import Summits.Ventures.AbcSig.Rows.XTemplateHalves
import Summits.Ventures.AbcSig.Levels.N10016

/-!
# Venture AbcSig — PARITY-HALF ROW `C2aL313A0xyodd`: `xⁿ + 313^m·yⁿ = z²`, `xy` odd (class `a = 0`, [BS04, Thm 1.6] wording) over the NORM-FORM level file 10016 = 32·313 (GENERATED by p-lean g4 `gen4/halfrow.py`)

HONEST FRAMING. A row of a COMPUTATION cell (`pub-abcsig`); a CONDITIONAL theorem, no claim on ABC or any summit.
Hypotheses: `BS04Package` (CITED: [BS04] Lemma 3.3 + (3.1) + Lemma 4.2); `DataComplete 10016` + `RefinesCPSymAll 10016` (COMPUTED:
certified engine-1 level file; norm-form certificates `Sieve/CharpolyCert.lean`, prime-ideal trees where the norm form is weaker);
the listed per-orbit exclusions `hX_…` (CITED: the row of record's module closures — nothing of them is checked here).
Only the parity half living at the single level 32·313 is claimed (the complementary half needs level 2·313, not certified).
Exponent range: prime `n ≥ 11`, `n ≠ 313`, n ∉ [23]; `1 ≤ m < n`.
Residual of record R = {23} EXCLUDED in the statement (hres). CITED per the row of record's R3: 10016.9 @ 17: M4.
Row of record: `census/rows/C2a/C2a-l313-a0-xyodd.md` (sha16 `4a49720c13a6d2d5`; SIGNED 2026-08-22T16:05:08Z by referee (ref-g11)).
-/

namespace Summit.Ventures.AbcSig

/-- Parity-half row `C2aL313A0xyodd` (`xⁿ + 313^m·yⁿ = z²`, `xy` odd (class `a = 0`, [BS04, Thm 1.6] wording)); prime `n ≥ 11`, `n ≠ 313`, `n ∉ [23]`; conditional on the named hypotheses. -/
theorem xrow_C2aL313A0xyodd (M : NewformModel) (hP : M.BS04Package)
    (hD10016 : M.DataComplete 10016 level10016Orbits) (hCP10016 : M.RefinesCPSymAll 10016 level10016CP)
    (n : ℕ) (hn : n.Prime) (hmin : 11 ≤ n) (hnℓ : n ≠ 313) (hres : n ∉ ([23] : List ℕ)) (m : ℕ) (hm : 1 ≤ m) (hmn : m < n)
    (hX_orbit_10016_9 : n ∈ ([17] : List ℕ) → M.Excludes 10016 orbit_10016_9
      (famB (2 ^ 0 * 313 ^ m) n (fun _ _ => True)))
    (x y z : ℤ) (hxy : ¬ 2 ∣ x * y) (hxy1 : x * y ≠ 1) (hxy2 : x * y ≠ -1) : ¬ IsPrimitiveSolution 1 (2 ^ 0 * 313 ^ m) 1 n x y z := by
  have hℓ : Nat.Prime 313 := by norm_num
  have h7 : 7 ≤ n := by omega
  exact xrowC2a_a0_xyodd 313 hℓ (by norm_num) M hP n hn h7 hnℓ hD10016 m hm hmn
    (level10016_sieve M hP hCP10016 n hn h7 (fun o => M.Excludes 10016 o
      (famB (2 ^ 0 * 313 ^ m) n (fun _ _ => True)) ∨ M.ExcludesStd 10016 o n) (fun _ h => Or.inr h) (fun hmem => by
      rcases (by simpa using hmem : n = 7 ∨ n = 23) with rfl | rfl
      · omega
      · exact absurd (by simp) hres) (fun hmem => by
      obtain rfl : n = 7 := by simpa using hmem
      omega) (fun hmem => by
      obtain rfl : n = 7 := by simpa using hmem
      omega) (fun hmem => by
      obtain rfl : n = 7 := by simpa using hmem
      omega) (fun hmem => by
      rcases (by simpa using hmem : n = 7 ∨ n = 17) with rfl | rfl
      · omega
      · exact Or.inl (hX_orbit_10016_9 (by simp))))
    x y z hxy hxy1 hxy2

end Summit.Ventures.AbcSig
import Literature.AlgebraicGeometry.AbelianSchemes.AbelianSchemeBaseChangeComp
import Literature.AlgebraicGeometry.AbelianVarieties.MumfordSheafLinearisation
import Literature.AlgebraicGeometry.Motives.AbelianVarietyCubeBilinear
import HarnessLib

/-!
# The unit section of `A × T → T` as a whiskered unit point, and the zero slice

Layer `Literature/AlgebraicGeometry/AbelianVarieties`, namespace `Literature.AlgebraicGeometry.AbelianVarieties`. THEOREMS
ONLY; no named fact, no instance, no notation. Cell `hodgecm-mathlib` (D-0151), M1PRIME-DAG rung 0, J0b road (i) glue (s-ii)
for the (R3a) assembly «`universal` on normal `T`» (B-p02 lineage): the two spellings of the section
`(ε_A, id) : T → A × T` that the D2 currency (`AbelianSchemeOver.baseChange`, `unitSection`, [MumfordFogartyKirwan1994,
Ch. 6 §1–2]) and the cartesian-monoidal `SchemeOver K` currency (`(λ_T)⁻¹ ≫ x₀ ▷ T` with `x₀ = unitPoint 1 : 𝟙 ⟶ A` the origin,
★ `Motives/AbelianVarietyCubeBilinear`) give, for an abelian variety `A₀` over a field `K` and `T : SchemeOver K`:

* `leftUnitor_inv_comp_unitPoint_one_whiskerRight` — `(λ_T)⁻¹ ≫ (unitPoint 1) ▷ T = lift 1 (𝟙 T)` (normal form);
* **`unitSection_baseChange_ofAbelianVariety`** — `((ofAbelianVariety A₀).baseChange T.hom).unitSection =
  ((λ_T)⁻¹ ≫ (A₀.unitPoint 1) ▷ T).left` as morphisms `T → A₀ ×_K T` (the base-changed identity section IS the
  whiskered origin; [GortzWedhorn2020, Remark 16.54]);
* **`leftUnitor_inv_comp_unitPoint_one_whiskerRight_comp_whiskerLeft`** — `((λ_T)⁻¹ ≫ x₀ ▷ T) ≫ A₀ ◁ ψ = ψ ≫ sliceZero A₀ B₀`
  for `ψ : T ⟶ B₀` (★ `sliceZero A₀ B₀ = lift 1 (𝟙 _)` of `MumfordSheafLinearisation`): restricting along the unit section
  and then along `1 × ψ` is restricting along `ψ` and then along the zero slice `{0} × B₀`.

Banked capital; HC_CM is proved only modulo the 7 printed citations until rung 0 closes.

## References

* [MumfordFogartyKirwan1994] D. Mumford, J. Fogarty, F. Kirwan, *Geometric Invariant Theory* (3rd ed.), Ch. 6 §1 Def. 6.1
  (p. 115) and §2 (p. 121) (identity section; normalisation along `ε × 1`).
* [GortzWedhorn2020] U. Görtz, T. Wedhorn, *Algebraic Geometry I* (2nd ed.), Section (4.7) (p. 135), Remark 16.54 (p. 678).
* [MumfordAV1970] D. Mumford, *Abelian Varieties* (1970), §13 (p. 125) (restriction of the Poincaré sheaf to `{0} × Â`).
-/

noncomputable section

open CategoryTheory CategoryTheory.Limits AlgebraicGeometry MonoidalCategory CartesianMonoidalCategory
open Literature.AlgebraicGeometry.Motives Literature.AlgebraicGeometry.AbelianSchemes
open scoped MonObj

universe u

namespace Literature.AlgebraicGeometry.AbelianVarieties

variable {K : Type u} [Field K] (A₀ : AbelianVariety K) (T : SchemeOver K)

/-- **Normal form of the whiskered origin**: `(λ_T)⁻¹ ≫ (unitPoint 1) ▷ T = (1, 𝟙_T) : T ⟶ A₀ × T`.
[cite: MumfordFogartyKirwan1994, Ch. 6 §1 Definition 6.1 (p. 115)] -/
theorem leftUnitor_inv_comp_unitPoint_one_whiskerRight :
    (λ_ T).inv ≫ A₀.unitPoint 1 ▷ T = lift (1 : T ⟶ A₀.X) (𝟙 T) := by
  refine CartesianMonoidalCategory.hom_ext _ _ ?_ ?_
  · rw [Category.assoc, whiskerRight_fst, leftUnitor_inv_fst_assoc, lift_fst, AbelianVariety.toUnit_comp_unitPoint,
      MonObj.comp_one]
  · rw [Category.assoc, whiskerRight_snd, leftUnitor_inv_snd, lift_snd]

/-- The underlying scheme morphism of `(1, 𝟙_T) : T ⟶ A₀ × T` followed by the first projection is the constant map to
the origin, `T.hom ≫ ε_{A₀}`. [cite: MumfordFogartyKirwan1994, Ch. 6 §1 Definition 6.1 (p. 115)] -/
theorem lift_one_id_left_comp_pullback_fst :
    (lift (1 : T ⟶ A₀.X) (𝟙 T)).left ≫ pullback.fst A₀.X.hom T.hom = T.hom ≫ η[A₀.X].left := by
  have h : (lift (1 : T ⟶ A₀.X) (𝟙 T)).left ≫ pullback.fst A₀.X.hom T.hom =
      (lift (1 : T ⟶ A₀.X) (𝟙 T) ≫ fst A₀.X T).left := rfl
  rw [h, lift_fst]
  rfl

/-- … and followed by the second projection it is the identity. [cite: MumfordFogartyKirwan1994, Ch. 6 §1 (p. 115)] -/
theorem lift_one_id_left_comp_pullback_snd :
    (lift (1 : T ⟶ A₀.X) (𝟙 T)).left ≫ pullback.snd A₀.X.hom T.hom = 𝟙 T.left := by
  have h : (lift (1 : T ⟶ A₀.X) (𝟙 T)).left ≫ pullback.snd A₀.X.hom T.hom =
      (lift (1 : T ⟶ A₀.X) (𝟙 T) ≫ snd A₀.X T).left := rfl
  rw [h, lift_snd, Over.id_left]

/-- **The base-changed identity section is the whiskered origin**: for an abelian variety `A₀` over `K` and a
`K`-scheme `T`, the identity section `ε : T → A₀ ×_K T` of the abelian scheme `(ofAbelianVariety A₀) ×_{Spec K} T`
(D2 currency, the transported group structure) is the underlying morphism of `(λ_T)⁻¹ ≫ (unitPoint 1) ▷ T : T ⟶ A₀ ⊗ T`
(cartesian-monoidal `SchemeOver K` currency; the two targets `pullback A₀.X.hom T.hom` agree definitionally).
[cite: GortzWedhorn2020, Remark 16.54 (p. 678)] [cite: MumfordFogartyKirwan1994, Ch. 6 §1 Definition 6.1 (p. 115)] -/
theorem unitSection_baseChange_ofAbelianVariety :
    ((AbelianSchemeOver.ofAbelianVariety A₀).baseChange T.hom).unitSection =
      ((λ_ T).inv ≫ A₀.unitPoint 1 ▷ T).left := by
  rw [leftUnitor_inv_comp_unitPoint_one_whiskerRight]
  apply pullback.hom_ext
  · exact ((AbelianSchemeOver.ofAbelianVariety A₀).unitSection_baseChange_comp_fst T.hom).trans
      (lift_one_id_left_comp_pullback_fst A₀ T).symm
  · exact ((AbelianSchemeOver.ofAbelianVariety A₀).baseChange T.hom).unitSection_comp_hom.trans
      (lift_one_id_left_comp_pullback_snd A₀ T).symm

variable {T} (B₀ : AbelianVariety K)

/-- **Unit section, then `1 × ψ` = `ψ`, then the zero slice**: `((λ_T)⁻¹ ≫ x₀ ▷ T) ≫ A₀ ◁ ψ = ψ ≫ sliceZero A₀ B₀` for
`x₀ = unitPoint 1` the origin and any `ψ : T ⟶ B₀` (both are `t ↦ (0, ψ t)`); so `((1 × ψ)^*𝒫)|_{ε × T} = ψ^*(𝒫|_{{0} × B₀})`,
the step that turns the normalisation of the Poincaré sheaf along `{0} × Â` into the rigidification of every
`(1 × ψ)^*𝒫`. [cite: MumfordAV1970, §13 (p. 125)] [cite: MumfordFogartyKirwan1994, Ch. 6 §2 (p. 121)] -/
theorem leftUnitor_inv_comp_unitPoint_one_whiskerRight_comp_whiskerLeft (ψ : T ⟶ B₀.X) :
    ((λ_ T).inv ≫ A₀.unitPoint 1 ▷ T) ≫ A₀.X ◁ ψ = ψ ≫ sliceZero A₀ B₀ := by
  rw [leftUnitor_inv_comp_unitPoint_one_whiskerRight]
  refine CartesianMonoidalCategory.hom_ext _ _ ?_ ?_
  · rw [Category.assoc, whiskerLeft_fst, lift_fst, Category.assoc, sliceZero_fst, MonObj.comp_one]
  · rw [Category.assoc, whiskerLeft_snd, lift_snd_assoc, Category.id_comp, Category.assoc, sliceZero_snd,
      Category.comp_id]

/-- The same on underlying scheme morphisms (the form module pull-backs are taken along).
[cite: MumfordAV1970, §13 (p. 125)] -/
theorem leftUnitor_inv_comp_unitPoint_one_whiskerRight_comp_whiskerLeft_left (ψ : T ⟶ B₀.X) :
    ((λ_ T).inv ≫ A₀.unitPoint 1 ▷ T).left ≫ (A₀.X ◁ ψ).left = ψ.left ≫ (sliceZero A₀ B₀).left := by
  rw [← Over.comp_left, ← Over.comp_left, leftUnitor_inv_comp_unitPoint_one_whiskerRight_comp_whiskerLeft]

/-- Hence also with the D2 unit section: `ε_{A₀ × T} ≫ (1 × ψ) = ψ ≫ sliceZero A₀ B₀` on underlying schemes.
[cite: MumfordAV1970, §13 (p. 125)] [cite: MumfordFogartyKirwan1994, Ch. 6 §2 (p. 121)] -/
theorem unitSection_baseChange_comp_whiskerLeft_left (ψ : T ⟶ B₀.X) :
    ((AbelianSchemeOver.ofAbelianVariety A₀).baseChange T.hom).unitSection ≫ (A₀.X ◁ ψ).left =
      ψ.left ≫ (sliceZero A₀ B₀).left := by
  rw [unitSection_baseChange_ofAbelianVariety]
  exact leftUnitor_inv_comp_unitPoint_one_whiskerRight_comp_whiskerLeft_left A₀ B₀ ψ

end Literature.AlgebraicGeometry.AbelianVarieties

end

++++++++++

Reproduce exactly the stretch of the material above that starts at the line with "whiskered origin; [GortzWedhorn2020, Remark" and ends at the line with "is restricting along", both included, and nothing else.

## REPLY:
  whiskered origin; [GortzWedhorn2020, Remark 16.54]);
* **`leftUnitor_inv_comp_unitPoint_one_whiskerRight_comp_whiskerLeft`** — `((λ_T)⁻¹ ≫ x₀ ▷ T) ≫ A₀ ◁ ψ = ψ ≫ sliceZero A₀ B₀`
  for `ψ : T ⟶ B₀` (★ `sliceZero A₀ B₀ = lift 1 (𝟙 _)` of `MumfordSheafLinearisation`): restricting along the unit section
  and then along `1 × ψ` is restricting along `ψ` and then along the zero slice `{0} × B₀`.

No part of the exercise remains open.